*** Dataset entries Section Begins ***

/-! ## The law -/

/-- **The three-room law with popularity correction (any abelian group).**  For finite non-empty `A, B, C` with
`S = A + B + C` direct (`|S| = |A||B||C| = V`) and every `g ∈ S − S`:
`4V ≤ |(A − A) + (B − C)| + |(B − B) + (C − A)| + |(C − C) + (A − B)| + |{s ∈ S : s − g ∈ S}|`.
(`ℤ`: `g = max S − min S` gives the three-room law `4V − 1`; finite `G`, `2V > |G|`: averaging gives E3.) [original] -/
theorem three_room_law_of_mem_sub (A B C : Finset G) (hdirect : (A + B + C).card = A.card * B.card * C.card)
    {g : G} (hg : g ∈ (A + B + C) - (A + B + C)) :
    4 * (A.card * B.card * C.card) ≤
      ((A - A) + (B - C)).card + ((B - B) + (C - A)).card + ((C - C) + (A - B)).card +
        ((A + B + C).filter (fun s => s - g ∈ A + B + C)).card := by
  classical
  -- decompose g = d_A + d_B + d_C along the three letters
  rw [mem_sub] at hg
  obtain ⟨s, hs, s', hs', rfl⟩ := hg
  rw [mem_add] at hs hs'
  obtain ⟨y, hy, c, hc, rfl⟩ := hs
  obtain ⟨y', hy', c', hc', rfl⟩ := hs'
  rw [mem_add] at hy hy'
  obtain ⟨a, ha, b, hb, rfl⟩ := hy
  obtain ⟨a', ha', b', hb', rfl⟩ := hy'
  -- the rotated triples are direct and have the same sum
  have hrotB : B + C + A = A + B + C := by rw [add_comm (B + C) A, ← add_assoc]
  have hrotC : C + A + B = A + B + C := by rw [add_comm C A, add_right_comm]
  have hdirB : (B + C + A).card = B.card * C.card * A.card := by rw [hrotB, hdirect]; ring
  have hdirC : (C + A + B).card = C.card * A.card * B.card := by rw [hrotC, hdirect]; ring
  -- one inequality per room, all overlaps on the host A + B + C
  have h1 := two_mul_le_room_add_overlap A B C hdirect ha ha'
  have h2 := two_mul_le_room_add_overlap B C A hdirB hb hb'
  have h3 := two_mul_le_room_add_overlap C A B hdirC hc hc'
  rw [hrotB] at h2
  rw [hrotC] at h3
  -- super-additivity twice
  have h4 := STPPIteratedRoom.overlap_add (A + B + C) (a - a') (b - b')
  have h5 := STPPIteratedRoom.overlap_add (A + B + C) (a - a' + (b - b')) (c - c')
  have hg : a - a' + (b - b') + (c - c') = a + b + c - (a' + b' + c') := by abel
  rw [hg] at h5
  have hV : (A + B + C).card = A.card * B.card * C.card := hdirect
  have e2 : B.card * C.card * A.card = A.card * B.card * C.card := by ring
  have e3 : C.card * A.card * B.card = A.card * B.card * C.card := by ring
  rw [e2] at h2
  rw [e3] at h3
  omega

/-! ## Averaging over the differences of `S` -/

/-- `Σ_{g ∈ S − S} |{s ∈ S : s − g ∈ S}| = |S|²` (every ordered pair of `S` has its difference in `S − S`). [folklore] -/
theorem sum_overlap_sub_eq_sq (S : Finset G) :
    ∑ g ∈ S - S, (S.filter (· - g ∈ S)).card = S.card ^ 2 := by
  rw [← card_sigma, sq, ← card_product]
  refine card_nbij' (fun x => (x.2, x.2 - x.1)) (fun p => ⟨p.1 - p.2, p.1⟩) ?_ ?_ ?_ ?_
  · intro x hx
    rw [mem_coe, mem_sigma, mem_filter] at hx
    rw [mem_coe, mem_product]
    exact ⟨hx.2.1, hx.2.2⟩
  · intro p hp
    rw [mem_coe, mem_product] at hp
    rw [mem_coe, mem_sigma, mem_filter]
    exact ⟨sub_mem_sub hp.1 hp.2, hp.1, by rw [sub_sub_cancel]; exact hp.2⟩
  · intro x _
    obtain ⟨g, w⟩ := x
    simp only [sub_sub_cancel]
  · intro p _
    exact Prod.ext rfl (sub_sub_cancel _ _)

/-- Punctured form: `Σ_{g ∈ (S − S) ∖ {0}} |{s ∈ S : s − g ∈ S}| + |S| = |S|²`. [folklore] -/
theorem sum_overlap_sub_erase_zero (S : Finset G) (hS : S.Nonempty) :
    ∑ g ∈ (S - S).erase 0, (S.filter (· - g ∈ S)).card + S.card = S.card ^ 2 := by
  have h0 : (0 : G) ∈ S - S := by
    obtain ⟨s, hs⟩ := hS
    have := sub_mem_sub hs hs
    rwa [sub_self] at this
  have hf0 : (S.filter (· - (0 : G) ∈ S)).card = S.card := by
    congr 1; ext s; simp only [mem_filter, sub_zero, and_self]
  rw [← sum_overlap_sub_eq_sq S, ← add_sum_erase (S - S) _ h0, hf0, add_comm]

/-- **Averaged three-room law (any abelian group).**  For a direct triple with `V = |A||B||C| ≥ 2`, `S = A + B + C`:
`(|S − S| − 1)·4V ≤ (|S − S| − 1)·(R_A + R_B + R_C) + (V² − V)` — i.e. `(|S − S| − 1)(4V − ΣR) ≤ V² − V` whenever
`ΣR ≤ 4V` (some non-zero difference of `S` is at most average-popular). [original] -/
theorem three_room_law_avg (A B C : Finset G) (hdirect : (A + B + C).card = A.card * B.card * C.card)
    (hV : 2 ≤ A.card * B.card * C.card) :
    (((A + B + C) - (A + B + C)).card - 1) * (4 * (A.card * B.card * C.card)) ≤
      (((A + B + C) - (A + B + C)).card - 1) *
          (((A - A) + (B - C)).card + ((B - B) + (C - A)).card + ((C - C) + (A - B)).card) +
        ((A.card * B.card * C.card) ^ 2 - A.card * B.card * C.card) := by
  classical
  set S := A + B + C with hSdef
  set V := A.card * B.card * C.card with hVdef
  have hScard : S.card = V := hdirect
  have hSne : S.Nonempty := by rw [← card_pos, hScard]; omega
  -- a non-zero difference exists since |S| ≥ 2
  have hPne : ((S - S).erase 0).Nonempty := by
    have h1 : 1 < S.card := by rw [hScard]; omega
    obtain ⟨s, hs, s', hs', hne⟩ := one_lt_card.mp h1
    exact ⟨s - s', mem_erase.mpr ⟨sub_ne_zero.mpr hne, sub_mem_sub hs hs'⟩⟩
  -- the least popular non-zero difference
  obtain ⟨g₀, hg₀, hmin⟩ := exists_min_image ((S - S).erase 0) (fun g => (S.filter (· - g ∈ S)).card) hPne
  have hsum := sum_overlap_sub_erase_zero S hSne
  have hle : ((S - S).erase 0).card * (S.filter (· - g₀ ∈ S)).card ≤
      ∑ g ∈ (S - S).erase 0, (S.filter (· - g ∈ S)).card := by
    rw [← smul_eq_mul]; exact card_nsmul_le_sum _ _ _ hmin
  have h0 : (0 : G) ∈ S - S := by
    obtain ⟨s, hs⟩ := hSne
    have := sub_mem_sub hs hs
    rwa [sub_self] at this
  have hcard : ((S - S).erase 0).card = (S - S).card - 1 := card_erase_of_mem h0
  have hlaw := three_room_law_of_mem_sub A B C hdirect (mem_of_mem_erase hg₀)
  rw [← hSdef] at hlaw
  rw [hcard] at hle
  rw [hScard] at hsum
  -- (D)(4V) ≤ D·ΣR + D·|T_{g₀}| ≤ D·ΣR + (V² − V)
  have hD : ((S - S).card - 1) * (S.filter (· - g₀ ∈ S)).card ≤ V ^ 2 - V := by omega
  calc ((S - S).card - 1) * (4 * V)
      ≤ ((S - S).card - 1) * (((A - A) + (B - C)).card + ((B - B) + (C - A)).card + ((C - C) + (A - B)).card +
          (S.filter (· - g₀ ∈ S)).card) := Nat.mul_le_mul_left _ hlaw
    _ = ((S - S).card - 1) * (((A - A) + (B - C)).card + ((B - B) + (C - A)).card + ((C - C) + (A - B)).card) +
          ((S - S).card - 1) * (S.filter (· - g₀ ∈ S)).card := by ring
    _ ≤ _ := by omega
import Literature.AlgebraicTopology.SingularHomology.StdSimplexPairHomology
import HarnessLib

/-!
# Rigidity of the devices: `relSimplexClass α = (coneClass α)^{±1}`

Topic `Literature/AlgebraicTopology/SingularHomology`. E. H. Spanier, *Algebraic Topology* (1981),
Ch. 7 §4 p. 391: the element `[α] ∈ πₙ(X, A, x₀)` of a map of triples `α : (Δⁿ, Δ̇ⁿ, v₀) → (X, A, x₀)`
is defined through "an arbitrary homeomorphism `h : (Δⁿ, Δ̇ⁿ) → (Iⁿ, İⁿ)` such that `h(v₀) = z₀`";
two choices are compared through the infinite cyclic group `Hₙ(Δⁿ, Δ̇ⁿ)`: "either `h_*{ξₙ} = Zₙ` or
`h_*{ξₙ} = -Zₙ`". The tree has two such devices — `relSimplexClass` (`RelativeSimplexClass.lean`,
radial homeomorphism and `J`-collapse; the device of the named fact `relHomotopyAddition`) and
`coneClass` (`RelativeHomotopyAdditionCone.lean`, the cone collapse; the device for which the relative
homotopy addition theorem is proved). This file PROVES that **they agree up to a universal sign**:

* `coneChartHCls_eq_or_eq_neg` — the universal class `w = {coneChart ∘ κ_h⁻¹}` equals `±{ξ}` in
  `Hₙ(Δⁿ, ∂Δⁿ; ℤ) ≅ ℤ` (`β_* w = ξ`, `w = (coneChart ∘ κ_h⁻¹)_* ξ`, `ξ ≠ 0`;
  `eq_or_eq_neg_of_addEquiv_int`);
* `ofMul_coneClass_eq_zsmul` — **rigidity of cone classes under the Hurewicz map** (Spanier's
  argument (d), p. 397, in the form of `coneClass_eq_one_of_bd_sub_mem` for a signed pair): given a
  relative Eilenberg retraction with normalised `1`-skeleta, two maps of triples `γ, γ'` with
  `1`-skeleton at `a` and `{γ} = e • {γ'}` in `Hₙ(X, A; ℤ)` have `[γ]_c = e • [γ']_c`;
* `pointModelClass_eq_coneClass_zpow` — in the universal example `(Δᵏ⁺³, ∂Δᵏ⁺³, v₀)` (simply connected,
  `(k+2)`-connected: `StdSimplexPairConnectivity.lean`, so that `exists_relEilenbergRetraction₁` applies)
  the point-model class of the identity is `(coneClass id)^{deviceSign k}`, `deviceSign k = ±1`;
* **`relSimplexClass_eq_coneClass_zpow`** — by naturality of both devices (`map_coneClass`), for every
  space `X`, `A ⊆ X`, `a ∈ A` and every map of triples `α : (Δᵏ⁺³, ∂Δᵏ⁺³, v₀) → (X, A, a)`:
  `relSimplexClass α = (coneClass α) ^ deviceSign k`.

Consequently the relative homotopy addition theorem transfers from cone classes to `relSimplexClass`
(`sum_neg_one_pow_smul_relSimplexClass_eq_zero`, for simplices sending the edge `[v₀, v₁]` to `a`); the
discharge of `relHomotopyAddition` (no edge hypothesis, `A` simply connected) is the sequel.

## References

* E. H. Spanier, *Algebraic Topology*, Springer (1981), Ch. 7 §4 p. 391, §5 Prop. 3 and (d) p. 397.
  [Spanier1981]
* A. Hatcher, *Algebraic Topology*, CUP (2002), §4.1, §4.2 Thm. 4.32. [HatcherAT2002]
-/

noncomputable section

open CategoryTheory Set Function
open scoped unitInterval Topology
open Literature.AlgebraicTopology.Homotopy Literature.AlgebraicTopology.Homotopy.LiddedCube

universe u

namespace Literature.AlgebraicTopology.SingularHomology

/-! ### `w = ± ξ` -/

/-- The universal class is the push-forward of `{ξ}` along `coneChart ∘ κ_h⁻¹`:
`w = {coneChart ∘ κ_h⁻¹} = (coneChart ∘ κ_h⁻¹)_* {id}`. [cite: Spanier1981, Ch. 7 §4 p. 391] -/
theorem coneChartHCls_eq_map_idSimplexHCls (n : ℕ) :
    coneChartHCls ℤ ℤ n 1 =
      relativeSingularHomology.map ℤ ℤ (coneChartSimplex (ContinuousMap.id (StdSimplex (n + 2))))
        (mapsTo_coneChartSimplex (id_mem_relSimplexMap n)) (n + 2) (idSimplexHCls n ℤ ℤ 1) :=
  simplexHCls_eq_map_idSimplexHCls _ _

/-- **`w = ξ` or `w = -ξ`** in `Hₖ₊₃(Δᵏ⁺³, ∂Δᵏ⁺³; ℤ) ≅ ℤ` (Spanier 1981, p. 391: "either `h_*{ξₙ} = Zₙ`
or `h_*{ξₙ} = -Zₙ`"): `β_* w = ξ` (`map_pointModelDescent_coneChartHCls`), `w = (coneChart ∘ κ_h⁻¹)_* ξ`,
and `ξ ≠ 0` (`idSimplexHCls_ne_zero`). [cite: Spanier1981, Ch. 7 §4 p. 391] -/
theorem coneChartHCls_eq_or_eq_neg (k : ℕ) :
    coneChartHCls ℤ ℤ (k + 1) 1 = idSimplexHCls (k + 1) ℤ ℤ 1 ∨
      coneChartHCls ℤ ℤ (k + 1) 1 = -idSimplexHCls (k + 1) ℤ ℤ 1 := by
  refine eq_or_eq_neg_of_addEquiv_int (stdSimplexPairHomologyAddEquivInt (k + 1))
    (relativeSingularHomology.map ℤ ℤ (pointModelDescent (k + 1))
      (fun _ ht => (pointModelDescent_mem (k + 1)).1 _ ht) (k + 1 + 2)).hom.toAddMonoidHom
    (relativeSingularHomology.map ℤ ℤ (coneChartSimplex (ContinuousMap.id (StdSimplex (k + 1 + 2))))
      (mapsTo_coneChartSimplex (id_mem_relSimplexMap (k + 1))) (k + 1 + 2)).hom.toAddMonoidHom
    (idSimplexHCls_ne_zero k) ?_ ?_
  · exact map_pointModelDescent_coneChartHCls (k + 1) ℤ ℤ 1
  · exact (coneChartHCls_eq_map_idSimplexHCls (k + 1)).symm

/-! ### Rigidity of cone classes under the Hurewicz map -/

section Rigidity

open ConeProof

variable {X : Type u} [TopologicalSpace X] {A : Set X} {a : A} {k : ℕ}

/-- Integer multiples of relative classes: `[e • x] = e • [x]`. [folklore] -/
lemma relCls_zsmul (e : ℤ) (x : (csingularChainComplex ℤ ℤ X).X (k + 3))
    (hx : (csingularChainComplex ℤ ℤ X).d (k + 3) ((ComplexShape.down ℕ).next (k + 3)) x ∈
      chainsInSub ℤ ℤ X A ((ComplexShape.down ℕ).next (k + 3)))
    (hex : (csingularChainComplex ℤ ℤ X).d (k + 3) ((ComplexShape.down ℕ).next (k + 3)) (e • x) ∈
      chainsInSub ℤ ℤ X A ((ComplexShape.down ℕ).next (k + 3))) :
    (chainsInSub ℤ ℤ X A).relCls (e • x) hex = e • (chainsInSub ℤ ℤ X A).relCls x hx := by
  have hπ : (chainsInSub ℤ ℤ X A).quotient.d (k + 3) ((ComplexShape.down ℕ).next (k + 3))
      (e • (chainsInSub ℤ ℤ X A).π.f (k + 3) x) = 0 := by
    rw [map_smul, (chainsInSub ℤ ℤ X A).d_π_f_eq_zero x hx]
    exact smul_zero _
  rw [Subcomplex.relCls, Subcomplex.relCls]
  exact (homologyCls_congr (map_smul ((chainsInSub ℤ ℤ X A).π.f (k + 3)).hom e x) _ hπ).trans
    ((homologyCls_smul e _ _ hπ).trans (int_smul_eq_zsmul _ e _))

*** Dataset entries Section Ends ***

What you have to do: Look through the data above. Find each line with the string "hPne" and copy it.

Exercise answer:
  have hPne : ((S - S).erase 0).Nonempty := by
  obtain ⟨g₀, hg₀, hmin⟩ := exists_min_image ((S - S).erase 0) (fun g => (S.filter (· - g ∈ S)).card) hPne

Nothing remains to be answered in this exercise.